Search code examples
pythondictionarydictionary-comprehension

Simplifying the code to a dictionary comprehension


In a directory images, images are named like - 1_foo.png, 2_foo.png, 14_foo.png, etc.

The images are OCR'd and the text extract is stored in a dict by the code below -

data_dict = {}

for i in os.listdir(images):
    if str(i[1]) != '_':
        k = str(i[:2])  # Get first two characters of image name and use as 'key'
    else:
        k = str(i[:1])  # Get first character of image name and use 'key'
    # Intiates a list for each key and allows storing multiple entries
    data_dict.setdefault(k, [])
    data_dict[k].append(pytesseract.image_to_string(i))
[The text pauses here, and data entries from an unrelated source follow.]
import Mathlib
import Summits.ValiantsHypothesis.ValiantsHypothesis.Theorems.MonotoneRestorationOrbitRestorationQPValueOrbitProductTerms
import Summits.ValiantsHypothesis.ValiantsHypothesis.Theorems.MonotoneRestorationOrbitRestorationQPValueOrbitClosure
import Summits.ValiantsHypothesis.ValiantsHypothesis.Theorems.MonotoneRestorationOrbitRestorationQPLevelAction
import Summits.ValiantsHypothesis.ValiantsHypothesis.Theorems.MonotoneRestorationOrbitRestorationQPCloseOrbit
import HarnessLib

/-!
# Orbit-restorability toolkit: monotonicity, finite sums, arbitrary invariants, polynomials in `U` (ORBIT currency)

Route MonotoneRestoration, crux `OrbitRestorationQP` (stmt-ValiantsHypothesis-18293), line `depth-three-rung`, registered stub
`stub_sigmaPiSigmaKValue` (A_k).  Namespace `Summit.ValiantsHypothesis.ValiantsHypothesis.Theorems.Restorable`.  Route-independent.

The final assembly of the stub combines, at every level `n`, quasi-polynomially orbit-restorable pieces.  This file provides the glue
(all in the currency `QPOrbitRestorable c n p` of the line's Defs file):

* `qpOrbitRestorable_mono` — monotonicity in the constant `c`;
* `qpOrbitRestorable_aeval_U` — `Q(U)` is restorable with constant `5` for every univariate `Q`, `U = Σ x_{pq}`
  (`…ValueOrbitProductTerms.qpOrbitRestorable_of_affineProductTerms` with the invariant forms `U` and `1`); `qpOrbitRestorable_C`;
* `qpOrbitRestorable_sum` — finite sums (cost `3` per summand);
* `qpOrbitRestorable_of_invariant` — EVERY diagonally invariant polynomial at level `n` is restorable with constant `n! + 5` (the
  monomial expansion; every orbit has at most `n!` elements) — the finitely many small levels of a family cost one constant.

Everything is proved. [folklore]
-/

noncomputable section

open MvPolynomial Equiv

-- `Summit.ValiantsHypothesis.ValiantsHypothesis.…` is the tree's single-conjunct layout (Sub = Summit).
set_option linter.dupNamespace false

namespace Summit.ValiantsHypothesis.ValiantsHypothesis.Theorems

namespace Restorable

open OrbitRestorationQPDepthThreeRung ValueProducts LevelStructure

variable {n : ℕ}

/-! ### Monotonicity -/

/-- The orbit bound is monotone in the constant. [folklore] -/
theorem bound_mono {c c' : ℕ} (h : c ≤ c') (L : ℕ) : 2 ^ ((L + c) ^ c) ≤ 2 ^ ((L + c') ^ c') := by
  refine Nat.pow_le_pow_right (by norm_num) ?_
  rcases Nat.eq_zero_or_pos c' with rfl | hc'
  · have : c = 0 := by omega
    subst this; exact le_rfl
  · exact (Nat.pow_le_pow_left (by omega) c).trans (Nat.pow_le_pow_right (by omega) h)

/-- **Monotonicity of `QPOrbitRestorable` in the constant.** [folklore] -/
theorem qpOrbitRestorable_mono {c c' : ℕ} (h : c ≤ c') {p : MvPolynomial (Fin n × Fin n) ℂ} (hp : QPOrbitRestorable c n p) :
    QPOrbitRestorable c' n p := by
  obtain ⟨G, hG, C, hs, hev, horb⟩ := hp
  exact ⟨G, hG, C, hs, hev, horb.trans (bound_mono h _)⟩

/-! ### Ranges over the symmetric group -/

/-- `n! ≤ 2^((L + n!)^(n!))`. [folklore] -/
theorem factorial_le_bound (n L : ℕ) : n.factorial ≤ 2 ^ ((L + n.factorial) ^ n.factorial) := by
  have h1 : n.factorial ≤ (L + n.factorial) ^ n.factorial :=
    (Nat.le_add_left _ _).trans (Nat.le_self_pow (Nat.factorial_pos n).ne' _)
  exact h1.trans Nat.lt_two_pow_self.le

/-- Every range over `Sym(Fin n)` is within the orbit bound for the constant `n!`. [folklore] -/
theorem ncard_range_perm_le {β : Type*} (f : Perm (Fin n) → β) :
    (Set.range f).ncard ≤ 2 ^ ((Nat.log 2 n + n.factorial) ^ n.factorial) :=
  (PatternClose.ncard_range_le_card f).trans (by rw [Fintype.card_perm, Fintype.card_fin]; exact factorial_le_bound n _)

/-! ### Padded powers -/

/-- `Π_{i < M} (if i < t then y else 1) = y^t` for `t ≤ M`. [folklore] -/
theorem prod_ite_lt_eq_pow {R : Type*} [CommMonoid R] (y : R) {M t : ℕ} (ht : t ≤ M) :
    ∏ i : Fin M, (if (i : ℕ) < t then y else 1) = y ^ t := by
  rw [Fin.prod_univ_eq_prod_range (fun i => if i < t then y else (1 : R)) M, Finset.prod_ite, Finset.prod_const_one, mul_one,
    Finset.prod_const]
  congr 1
  rw [Finset.range_eq_Ico, Finset.Ico_filter_lt, min_eq_right ht, Nat.Ico_zero_eq_range, Finset.card_range]

/-! ### Polynomials in `U` -/

/-- `U` is diagonally invariant. [folklore] -/
theorem ren_U (σ : Perm (Fin n)) : ren σ (U n) = U n := by
  rw [ren_eq_mact]; exact mact_U σ σ

/-- **`Q(U)` is orbit-restorable with constant `5`.** [folklore] -/
theorem qpOrbitRestorable_aeval_U (Q : Polynomial ℂ) : QPOrbitRestorable 5 n (Polynomial.aeval (U n) Q) := by
  classical
  set d := Q.natDegree with hd
  let w₀ : Fin (d + 1) → Fin (d + 1) → ℂ := fun s i => if (i : ℕ) < s then 0 else 1
  let w : Fin (d + 1) → Fin (d + 1) → (Fin n × Fin n) → ℂ := fun s i _ => if (i : ℕ) < s then 1 else 0
  have hform : ∀ s i, affineForm w₀ w s i = if (i : ℕ) < s then U n else 1 := by
    intro s i
    simp only [affineForm, w₀, w]
    split_ifs with h
    · simp [U]
    · simp
  have hfixform : ∀ s i (σ : Perm (Fin n)), ren σ (affineForm w₀ w s i) = affineForm w₀ w s i := by
    intro s i σ; rw [hform]; split_ifs
    · exact ren_U σ
    · exact ren_C σ 1
  have hf : Polynomial.aeval (U n) Q = ∑ s : Fin (d + 1), C (Q.coeff s) * ∏ i : Fin (d + 1), affineForm w₀ w s i := by
    rw [Polynomial.aeval_eq_sum_range, Finset.sum_range]
    refine Finset.sum_congr rfl fun s _ => ?_
    simp only [hform]
    rw [prod_ite_lt_eq_pow _ (le_of_lt s.isLt), MvPolynomial.smul_eq_C_mul]
  have hfix : ∀ σ : Perm (Fin n), ren σ (Polynomial.aeval (U n) Q) = Polynomial.aeval (U n) Q := fun σ => by
    rw [← AlgHom.coe_coe (ren σ), ← Polynomial.aeval_algHom_apply]
    simp only [AlgHom.coe_coe, ren_U]
  refine qpOrbitRestorable_of_affineProductTerms (c := 0) w₀ w (fun s => Q.coeff s) (fun s i => ?_) (fun s => ?_) hf hfix
  · refine le_trans (ValueOrbit.ncard_orbit_of_invariant (hfixform s i)) Nat.one_le_two_pow
  · have : (Set.range fun σ : Perm (Fin n) => ((Finset.univ : Finset (Fin (d + 1))).val.map (affineForm w₀ w s)).map (ren σ)) =
        {(Finset.univ : Finset (Fin (d + 1))).val.map (affineForm w₀ w s)} := by
      ext M
      simp only [Set.mem_range, Set.mem_singleton_iff, Multiset.map_map, Function.comp_def, hfixform]
      exact ⟨fun ⟨_, h⟩ => h.symm, fun h => ⟨1, h.symm⟩⟩
    rw [this, Set.ncard_singleton]; exact Nat.one_le_two_pow

/-- Constants are orbit-restorable with constant `5`. [folklore] -/
theorem qpOrbitRestorable_C (a : ℂ) : QPOrbitRestorable 5 n (C a) := by
  have := qpOrbitRestorable_aeval_U (n := n) (Polynomial.C a)
  rwa [Polynomial.aeval_C, MvPolynomial.algebraMap_eq] at this

/-! ### Finite sums -/

/-- **Finite sums of restorable polynomials are restorable** (cost `3` per summand; base constant `≥ 5`). [folklore] -/
theorem qpOrbitRestorable_sum {c : ℕ} (hc : 5 ≤ c) :
    ∀ (m : ℕ) (p : Fin m → MvPolynomial (Fin n × Fin n) ℂ), (∀ j, QPOrbitRestorable c n (p j)) →
      QPOrbitRestorable (c + 3 * m) n (∑ j, p j) := by
  intro m
  induction m with
  | zero =>
    intro p _
    rw [Finset.univ_eq_empty, Finset.sum_empty, ← C_0]
    exact qpOrbitRestorable_mono (by omega) (qpOrbitRestorable_C 0)
  | succ m ih =>
    intro p hp
    rw [Fin.sum_univ_castSucc]
    have h1 : QPOrbitRestorable (c + 3 * m) n (∑ j : Fin m, p (Fin.castSucc j)) := ih _ fun j => hp _
    have h2 : QPOrbitRestorable (c + 3 * m) n (p (Fin.last m)) := qpOrbitRestorable_mono (by omega) (hp _)
    have := ValueOrbit.qpOrbitRestorable_add h1 h2
    exact qpOrbitRestorable_mono (by omega) this

/-! ### Every invariant polynomial is restorable at its own level -/

/-- **Every diagonally invariant polynomial on the `n × n` matrix is orbit-restorable with constant `n! + 5`** (monomial expansion:
all orbits have at most `n!` elements). [folklore] -/
theorem qpOrbitRestorable_of_invariant (p : MvPolynomial (Fin n × Fin n) ℂ) (hp : ∀ σ : Perm (Fin n), ren σ p = p) :
    QPOrbitRestorable (n.factorial + 5) n p := by
  classical
  set D := p.totalDegree with hD
  let τ := ↥p.support
  let ι := (Fin n × Fin n) × Fin (D + 1)
  let w₀ : τ → ι → ℂ := fun s i => if (i.2 : ℕ) < s.1 i.1 then 0 else 1
  let w : τ → ι → (Fin n × Fin n) → ℂ := fun s i x => if (i.2 : ℕ) < s.1 i.1 ∧ x = i.1 then 1 else 0
  have hform : ∀ (s : τ) (i : ι), affineForm w₀ w s i = if (i.2 : ℕ) < s.1 i.1 then X i.1 else 1 := by
    intro s i
    by_cases h : (i.2 : ℕ) < s.1 i.1
    · simp [affineForm, w₀, w, h, Finset.sum_ite_eq']
    · simp [affineForm, w₀, w, h]
  have hmon : ∀ s : τ, ∏ i : ι, affineForm w₀ w s i = monomial s.1 1 := by
    intro s
    simp only [hform]
    rw [Fintype.prod_prod_type]
    simp only []
    rw [monomial_eq, C_1, one_mul, Finsupp.prod_fintype _ _ (fun x => pow_zero _)]
    refine Finset.prod_congr rfl fun x _ => prod_ite_lt_eq_pow _ ?_
    have := Finsupp.le_degree x s.1
    have h2 : s.1.degree ≤ D := by
      rw [hD]; exact le_totalDegree (s.2)
    omega
  have hf : p = ∑ s : τ, C (coeff s.1 p) * ∏ i : ι, affineForm w₀ w s i := by
    simp only [hmon]
    conv_lhs => rw [as_sum p, ← Finset.sum_coe_sort]
    refine Finset.sum_congr rfl fun s _ => ?_
    rw [← smul_eq_C_mul, smul_monomial, smul_eq_mul, mul_one]
  exact qpOrbitRestorable_of_affineProductTerms (c := n.factorial) w₀ w (fun s => coeff s.1 p)
    (fun s i => ncard_range_perm_le _) (fun s => ncard_range_perm_le _) hf hp

end Restorable

end Summit.ValiantsHypothesis.ValiantsHypothesis.Theorems

end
The code performs as expected.
The images can have varying numbers in their name ranging from 1 to 99.
Can this be reduced to a dictionary comprehension?


Solution

  • Yes. Here's one way, but I wouldn't recommend it:

    {k: d.setdefault(k, []).append(pytesseract.image_to_string(i)) or d[k]
     for d in [{}]
     for k, i in ((i.split('_')[0], i) for i in names)}
    

    That might be as clean as I can make it, and it's still bad. Better use a normal loop, especially a clean one like Dennis's.
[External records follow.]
/-! ## §2. The Reyssat rows at `p = 23`: `l = 13, 17, 19` -/

/-- **R-W ROW `pilotDataOfK:frey-2-6436341-6436343:13` (Reyssat, `l = 13`) — REFUTED side, UNCONDITIONALLY, at the WILD place `p = 23`.**
At every genuine Θ-volume datum `T` over `(ratPoint (2/23⁵), 13)` the hull-level clause S_H (chosen realising ideles, pinned reading) FAILS
for every choice of the free context binders and Kummer datum: at any `x₀ | 23` the local type `e = e(K_{x₀}/ℚ_23)` divides `6·13`
(Tate-exact, `5 ∣ ord_23 j = −10`), and for EACH such `e` the RAD certificate at the top label `j = 6` holds (`h = 10`, `δ = e − 1`;
`(A, a₀, N) = (1,0,6), (1,0,7), (1,0,7), (1,0,7), (1,0,7), (2,1,7), (2,1,7), (4,1,7)` for `e = 1, 2, 3, 6, 13, 26, 39, 78`).
[cite: Mochizuki2012, IUTchIII Cor. 3.12 Step (xi-f) p. 184] [claim: Mochizuki2012, status: disputed] -/
theorem GenuineK.not_pilotKummerCompatHull_chosen_reyssat_thirteen
    (T : Cor22.ThetaVolumeDatumAt (ratPoint (((2 : ℕ) : ℚ) / ((23 ^ 5 : ℕ) : ℚ))) 13) :
    letI := T.instFieldF; letI := T.instNumberFieldF; letI := T.instAlgebraF; letI := T.instFieldK
    letI := T.instNumberFieldK; letI := T.instAlgebraK; letI := T.instFieldFbar; letI := T.instAlgebraFbar
    letI := T.instAlgebraKFbar; letI := T.instIsElliptic
    ∀ (M : Type) [Field M] [NumberField M]
      (archPk : ∀ (j : (thetaIndex (pilotDataOfK T.D T.K)).Label) (vQ : (thetaIndex (pilotDataOfK T.D T.K)).VQ),
        Set ((logShellsDH (pilotDataOfK T.D T.K) (analyticLogv T.K)).Packet j vQ))
      (archSub : ∀ (j : (thetaIndex (pilotDataOfK T.D T.K)).Label) (v : (thetaIndex (pilotDataOfK T.D T.K)).V),
        Set ((logShellsDH (pilotDataOfK T.D T.K) (analyticLogv T.K)).Packet j ((thetaIndex (pilotDataOfK T.D T.K)).over v)))
      (Ψ : ℤ → ∀ v : (thetaIndex (pilotDataOfK T.D T.K)).V, v ∈ (thetaIndex (pilotDataOfK T.D T.K)).Vbad →
        Set ((logShellsDH (pilotDataOfK T.D T.K) (analyticLogv T.K)).StarPacket v))
      (act : ℤ → ∀ v : (thetaIndex (pilotDataOfK T.D T.K)).V, v ∈ (thetaIndex (pilotDataOfK T.D T.K)).Vbad →
        (logShellsDH (pilotDataOfK T.D T.K) (analyticLogv T.K)).StarPacket v →
          Module.End ℚ ((logShellsDH (pilotDataOfK T.D T.K) (analyticLogv T.K)).StarPacket v))
      (Mmod : ℤ → ∀ j : (thetaIndex (pilotDataOfK T.D T.K)).LabelStar, Set ((logShellsDH (pilotDataOfK T.D T.K) (analyticLogv T.K)).GlobalPacket j.1))
      (region : ℤ → ∀ j : (thetaIndex (pilotDataOfK T.D T.K)).LabelStar, FinDivisor M → ∀ vQ : (thetaIndex (pilotDataOfK T.D T.K)).VQ,
        Set ((logShellsDH (pilotDataOfK T.D T.K) (analyticLogv T.K)).Packet j.1 vQ))
      (frobAdm : ℤ → ℤ → ∀ (j : (thetaIndex (pilotDataOfK T.D T.K)).Label) (vQ : (thetaIndex (pilotDataOfK T.D T.K)).VQ),
        Set ((logShellsDH (pilotDataOfK T.D T.K) (analyticLogv T.K)).Packet j vQ) → Prop)
      (frobLogvol : ℤ → ℤ → ∀ (j : (thetaIndex (pilotDataOfK T.D T.K)).Label) (vQ : (thetaIndex (pilotDataOfK T.D T.K)).VQ),
        Set ((logShellsDH (pilotDataOfK T.D T.K) (analyticLogv T.K)).Packet j vQ) → ℝ)
      (frobΨ : ℤ → ℤ → ∀ v : (thetaIndex (pilotDataOfK T.D T.K)).V, v ∈ (thetaIndex (pilotDataOfK T.D T.K)).Vbad →
        Set ((logShellsDH (pilotDataOfK T.D T.K) (analyticLogv T.K)).StarPacket v))
      (frobMmod : ℤ → ℤ → ∀ j : (thetaIndex (pilotDataOfK T.D T.K)).LabelStar, Set ((logShellsDH (pilotDataOfK T.D T.K) (analyticLogv T.K)).GlobalPacket j.1))
      (unitImage : ℤ → ℤ → ℕ → ∀ (j : (thetaIndex (pilotDataOfK T.D T.K)).Label) (vQ : (thetaIndex (pilotDataOfK T.D T.K)).VQ),
        Set ((logShellsDH (pilotDataOfK T.D T.K) (analyticLogv T.K)).Packet j vQ))
      (ballImage : ℤ → ℤ → ∀ (j : (thetaIndex (pilotDataOfK T.D T.K)).Label) (vQ : (thetaIndex (pilotDataOfK T.D T.K)).VQ),
        Set ((logShellsDH (pilotDataOfK T.D T.K) (analyticLogv T.K)).Packet j vQ))
      (thetaDiv : ℤ → ℤ → LgpDivisor M (thetaIndex (pilotDataOfK T.D T.K)).lstar)
      (n : ℤ) {HT : Type} {LogLink : HT → HT → Type} {IsFull : ∀ {s t : HT}, LogLink s t → Prop}
      (lat : LGPGaussianLogThetaLattice LogLink IsFull)
      {Frd : Type} {IsoF : Frd → Frd → Type} {Ob : Frd → Type} {realify : Frd → Frd} {Strip : Type}
      {IsoS : Strip → Strip → Type} {Mv : ∀ v : (thetaIndex (pilotDataOfK T.D T.K)).V, v ∈ (thetaIndex (pilotDataOfK T.D T.K)).Vbad → Type}
      [∀ v h, Monoid (Mv v h)]
      (sig : GlobalLGPFrobenioidSignature (thetaIndex (pilotDataOfK T.D T.K)).lstar (thetaIndex (pilotDataOfK T.D T.K)).V
        (· ∈ (thetaIndex (pilotDataOfK T.D T.K)).Vbad) Frd IsoF Ob realify Strip IsoS Mv)
      (split : SplittingMonoids Mv) {ObΔ : Type} {N : ∀ v : (thetaIndex (pilotDataOfK T.D T.K)).V, v ∈ (thetaIndex (pilotDataOfK T.D T.K)).Vbad → Type}
      [∀ v h, Monoid (N v h)] (qData : QPilotData ObΔ N)
      (qK : ∀ v : (thetaIndex (pilotDataOfK T.D T.K)).V, v ∈ (thetaIndex (pilotDataOfK T.D T.K)).Vbad →
        Set ((logShellsDH (pilotDataOfK T.D T.K) (analyticLogv T.K)).StarPacket v)),
      ¬ Cor312Vol.PilotKummerCompatHull
          (LatticeSituation.ofShells (logShellsDH (pilotDataOfK T.D T.K) (analyticLogv T.K)) M archPk archSub
            (summandPiecesPr (pilotDataOfK T.D T.K) (logvAnalytic_analyticLogv (F := T.K))).Adm
            (summandPiecesPr (pilotDataOfK T.D T.K) (logvAnalytic_analyticLogv (F := T.K))).logvol Ψ act Mmod region frobAdm frobLogvol frobΨ
            frobMmod unitImage ballImage thetaDiv)
          (settingPrVolSharp (pilotDataOfK T.D T.K) (logvAnalytic_analyticLogv (F := T.K)) M archPk archSub Ψ act Mmod region n lat sig split qData
            (exists_realising_qIdeles_pilotDataOfK T.D).choose (exists_realising_thetaIdeles_pilotDataOfK T.D).choose
            (exists_realising_qIdeles_pilotDataOfK T.D).choose_spec.1 (exists_realising_qIdeles_pilotDataOfK T.D).choose_spec.2.1)
          (fun _ => Cor312.Setting.qRegion
            (settingPrVolSharp (pilotDataOfK T.D T.K) (logvAnalytic_analyticLogv (F := T.K)) M archPk archSub Ψ act Mmod region n lat sig split qData
              (exists_realising_qIdeles_pilotDataOfK T.D).choose (exists_realising_thetaIdeles_pilotDataOfK T.D).choose
              (exists_realising_qIdeles_pilotDataOfK T.D).choose_spec.1 (exists_realising_qIdeles_pilotDataOfK T.D).choose_spec.2.1)) qK := by
  classical
  letI := T.instFieldF; letI := T.instNumberFieldF; letI := T.instAlgebraF; letI := T.instFieldK
  letI := T.instNumberFieldK; letI := T.instAlgebraK; letI := T.instFieldFbar; letI := T.instAlgebraFbar
  letI := T.instAlgebraKFbar; letI := T.instIsElliptic
  have hp : Nat.Prime 23 := by norm_num
  haveI : Fact (Nat.Prime 23) := ⟨hp⟩
  intro M _ _ archPk archSub Ψ act Mmod region frobAdm frobLogvol frobΨ frobMmod unitImage ballImage thetaDiv n HT LogLink IsFull lat
    Frd IsoF Ob realify Strip IsoS Mv _ sig split ObΔ N _ qData qK
  obtain ⟨v, hv⟩ := (thetaIndex (pilotDataOfK T.D T.K)).fibre_nonempty (.inr ⟨23, hp⟩)
  have hord : ∀ u : HeightOneSpectrum (𝓞 ℚ), Rat.HeightOneSpectrum.natGenerator u = ((⟨23, hp⟩ : Nat.Primes) : ℕ) →
      Literature.IUT.LogVolume.ord ℚ u (Cor22.jInv (((2 : ℕ) : ℚ) / ((23 ^ 5 : ℕ) : ℚ))) = -((10 : ℕ) : ℤ) :=
    fun u hu => Reyssat.ord_jInv_twentyThree u hu
  have hpole : ∀ u : HeightOneSpectrum (𝓞 ℚ), Rat.HeightOneSpectrum.natGenerator u = ((⟨23, hp⟩ : Nat.Primes) : ℕ) →
      Literature.IUT.LogVolume.ord ℚ u (Cor22.jInv (((2 : ℕ) : ℚ) / ((23 ^ 5 : ℕ) : ℚ))) < 0 :=
    fun u hu => by rw [hord u hu]; norm_num
  have hord5 : ∀ u : HeightOneSpectrum (𝓞 ℚ), Rat.HeightOneSpectrum.natGenerator u = ((⟨23, hp⟩ : Nat.Primes) : ℕ) →
      (5 : ℤ) ∣ Literature.IUT.LogVolume.ord ℚ u (Cor22.jInv (((2 : ℕ) : ℚ) / ((23 ^ 5 : ℕ) : ℚ))) :=
    fun u hu => by rw [hord u hu]; norm_num
  have hdvd := GenuineK.absRamificationIdx_kOf_dvd_six_mul_ratPoint T ⟨23, hp⟩ (by norm_num) (by norm_num) (by norm_num) (by norm_num)
    hpole hord5 ⟨v, hv⟩
  -- the eight local types `e ∣ 78`, each with its certificate `(A, a₀, N)`
  have key : ∀ e : ℕ, absRamificationIdx 23 (kOf (pilotDataOfK T.D T.K) 23 ⟨v, hv⟩) = e → e ∣ 6 * 13 →
      ¬ Cor312Vol.PilotKummerCompatHull
          (LatticeSituation.ofShells (logShellsDH (pilotDataOfK T.D T.K) (analyticLogv T.K)) M archPk archSub
            (summandPiecesPr (pilotDataOfK T.D T.K) (logvAnalytic_analyticLogv (F := T.K))).Adm
            (summandPiecesPr (pilotDataOfK T.D T.K) (logvAnalytic_analyticLogv (F := T.K))).logvol Ψ act Mmod region frobAdm frobLogvol frobΨ
            frobMmod unitImage ballImage thetaDiv)
          (settingPrVolSharp (pilotDataOfK T.D T.K) (logvAnalytic_analyticLogv (F := T.K)) M archPk archSub Ψ act Mmod region n lat sig split qData
            (exists_realising_qIdeles_pilotDataOfK T.D).choose (exists_realising_thetaIdeles_pilotDataOfK T.D).choose
            (exists_realising_qIdeles_pilotDataOfK T.D).choose_spec.1 (exists_realising_qIdeles_pilotDataOfK T.D).choose_spec.2.1)
          (fun _ => Cor312.Setting.qRegion
            (settingPrVolSharp (pilotDataOfK T.D T.K) (logvAnalytic_analyticLogv (F := T.K)) M archPk archSub Ψ act Mmod region n lat sig split qData
              (exists_realising_qIdeles_pilotDataOfK T.D).choose (exists_realising_thetaIdeles_pilotDataOfK T.D).choose
              (exists_realising_qIdeles_pilotDataOfK T.D).choose_spec.1 (exists_realising_qIdeles_pilotDataOfK T.D).choose_spec.2.1)) qK := by
    intro e hex he
    have hmem : e ∈ Nat.divisors 78 := Nat.mem_divisors.2 ⟨he, by norm_num⟩
    have h78 : Nat.divisors 78 = {1, 2, 3, 6, 13, 26, 39, 78} := by decide
    rw [h78] at hmem
    simp only [Finset.mem_insert, Finset.mem_singleton] at hmem
    rcases hmem with rfl | rfl | rfl | rfl | rfl | rfl | rfl | rfl
    · exact GenuineK.not_pilotKummerCompatHull_chosen_ratPoint_of_star_envelope_of_not_dvd T ⟨23, hp⟩ (by norm_num) (by norm_num)
        10 (by norm_num) hord 5 (by norm_num) 1 1 0 6 (by norm_num) (by norm_num) (by norm_num) (by norm_num) (Or.inl rfl)
        (by norm_num) (by norm_num) (by norm_num) ⟨v, hv⟩ hex M archPk archSub Ψ act Mmod region frobAdm frobLogvol frobΨ frobMmod
        unitImage ballImage thetaDiv n lat sig split qData qK
    · exact GenuineK.not_pilotKummerCompatHull_chosen_ratPoint_of_star_envelope_of_not_dvd T ⟨23, hp⟩ (by norm_num) (by norm_num)
        10 (by norm_num) hord 5 (by norm_num) 2 1 0 7 (by norm_num) (by norm_num) (by norm_num) (by norm_num) (Or.inl rfl)
        (by norm_num) (by norm_num) (by norm_num) ⟨v, hv⟩ hex M archPk archSub Ψ act Mmod region frobAdm frobLogvol frobΨ frobMmod
        unitImage ballImage thetaDiv n lat sig split qData qK
    · exact GenuineK.not_pilotKummerCompatHull_chosen_ratPoint_of_star_envelope_of_not_dvd T ⟨23, hp⟩ (by norm_num) (by norm_num)
        10 (by norm_num) hord 5 (by norm_num) 3 1 0 7 (by norm_num) (by norm_num) (by norm_num) (by norm_num) (Or.inl rfl)
        (by norm_num) (by norm_num) (by norm_num) ⟨v, hv⟩ hex M archPk archSub Ψ act Mmod region frobAdm frobLogvol frobΨ frobMmod
        unitImage ballImage thetaDiv n lat sig split qData qK
    · exact GenuineK.not_pilotKummerCompatHull_chosen_ratPoint_of_star_envelope_of_not_dvd T ⟨23, hp⟩ (by norm_num) (by norm_num)
        10 (by norm_num) hord 5 (by norm_num) 6 1 0 7 (by norm_num) (by norm_num) (by norm_num) (by norm_num) (Or.inl rfl)
        (by norm_num) (by norm_num) (by norm_num) ⟨v, hv⟩ hex M archPk archSub Ψ act Mmod region frobAdm frobLogvol frobΨ frobMmod
        unitImage ballImage thetaDiv n lat sig split qData qK
    · exact GenuineK.not_pilotKummerCompatHull_chosen_ratPoint_of_star_envelope_of_not_dvd T ⟨23, hp⟩ (by norm_num) (by norm_num)
        10 (by norm_num) hord 5 (by norm_num) 13 1 0 7 (by norm_num) (by norm_num) (by norm_num) (by norm_num) (Or.inl rfl)
        (by norm_num) (by norm_num) (by norm_num) ⟨v, hv⟩ hex M archPk archSub Ψ act Mmod region frobAdm frobLogvol frobΨ frobMmod
        unitImage ballImage thetaDiv n lat sig split qData qK
    · exact GenuineK.not_pilotKummerCompatHull_chosen_ratPoint_of_star_envelope_of_not_dvd T ⟨23, hp⟩ (by norm_num) (by norm_num)
        10 (by norm_num) hord 5 (by norm_num) 26 2 1 7 (by norm_num) (by norm_num) (by norm_num) (by norm_num) (Or.inr (by norm_num))
        (by norm_num) (by norm_num) (by norm_num) ⟨v, hv⟩ hex M archPk archSub Ψ act Mmod region frobAdm frobLogvol frobΨ frobMmod
        unitImage ballImage thetaDiv n lat sig split qData qK
    · exact GenuineK.not_pilotKummerCompatHull_chosen_ratPoint_of_star_envelope_of_not_dvd T ⟨23, hp⟩ (by norm_num) (by norm_num)
        10 (by norm_num) hord 5 (by norm_num) 39 2 1 7 (by norm_num) (by norm_num) (by norm_num) (by norm_num) (Or.inr (by norm_num))
        (by norm_num) (by norm_num) (by norm_num) ⟨v, hv⟩ hex M archPk archSub Ψ act Mmod region frobAdm frobLogvol frobΨ frobMmod
        unitImage ballImage thetaDiv n lat sig split qData qK
    · exact GenuineK.not_pilotKummerCompatHull_chosen_ratPoint_of_star_envelope_of_not_dvd T ⟨23, hp⟩ (by norm_num) (by norm_num)
        10 (by norm_num) hord 5 (by norm_num) 78 4 1 7 (by norm_num) (by norm_num) (by norm_num) (by norm_num) (Or.inr (by norm_num))
        (by norm_num) (by norm_num) (by norm_num) ⟨v, hv⟩ hex M archPk archSub Ψ act Mmod region frobAdm frobLogvol frobΨ frobMmod
        unitImage ballImage thetaDiv n lat sig split qData qK
  exact key _ rfl hdvd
    Slight variation (if I do the abuse once, I might as well do it twice):

    {k: d.setdefault(k, []).append(pytesseract_image_to_string(i)) or d[k]
     for d in [{}]
     for i in names
     for k in i.split('_')[:1]}
    

    Edit: kaya3 now posted a good one using a dict comprehension. I'd recommend that over mine as well. Mine are really just the dirty results of me being like "Someone said it can't be done? Challenge accepted!".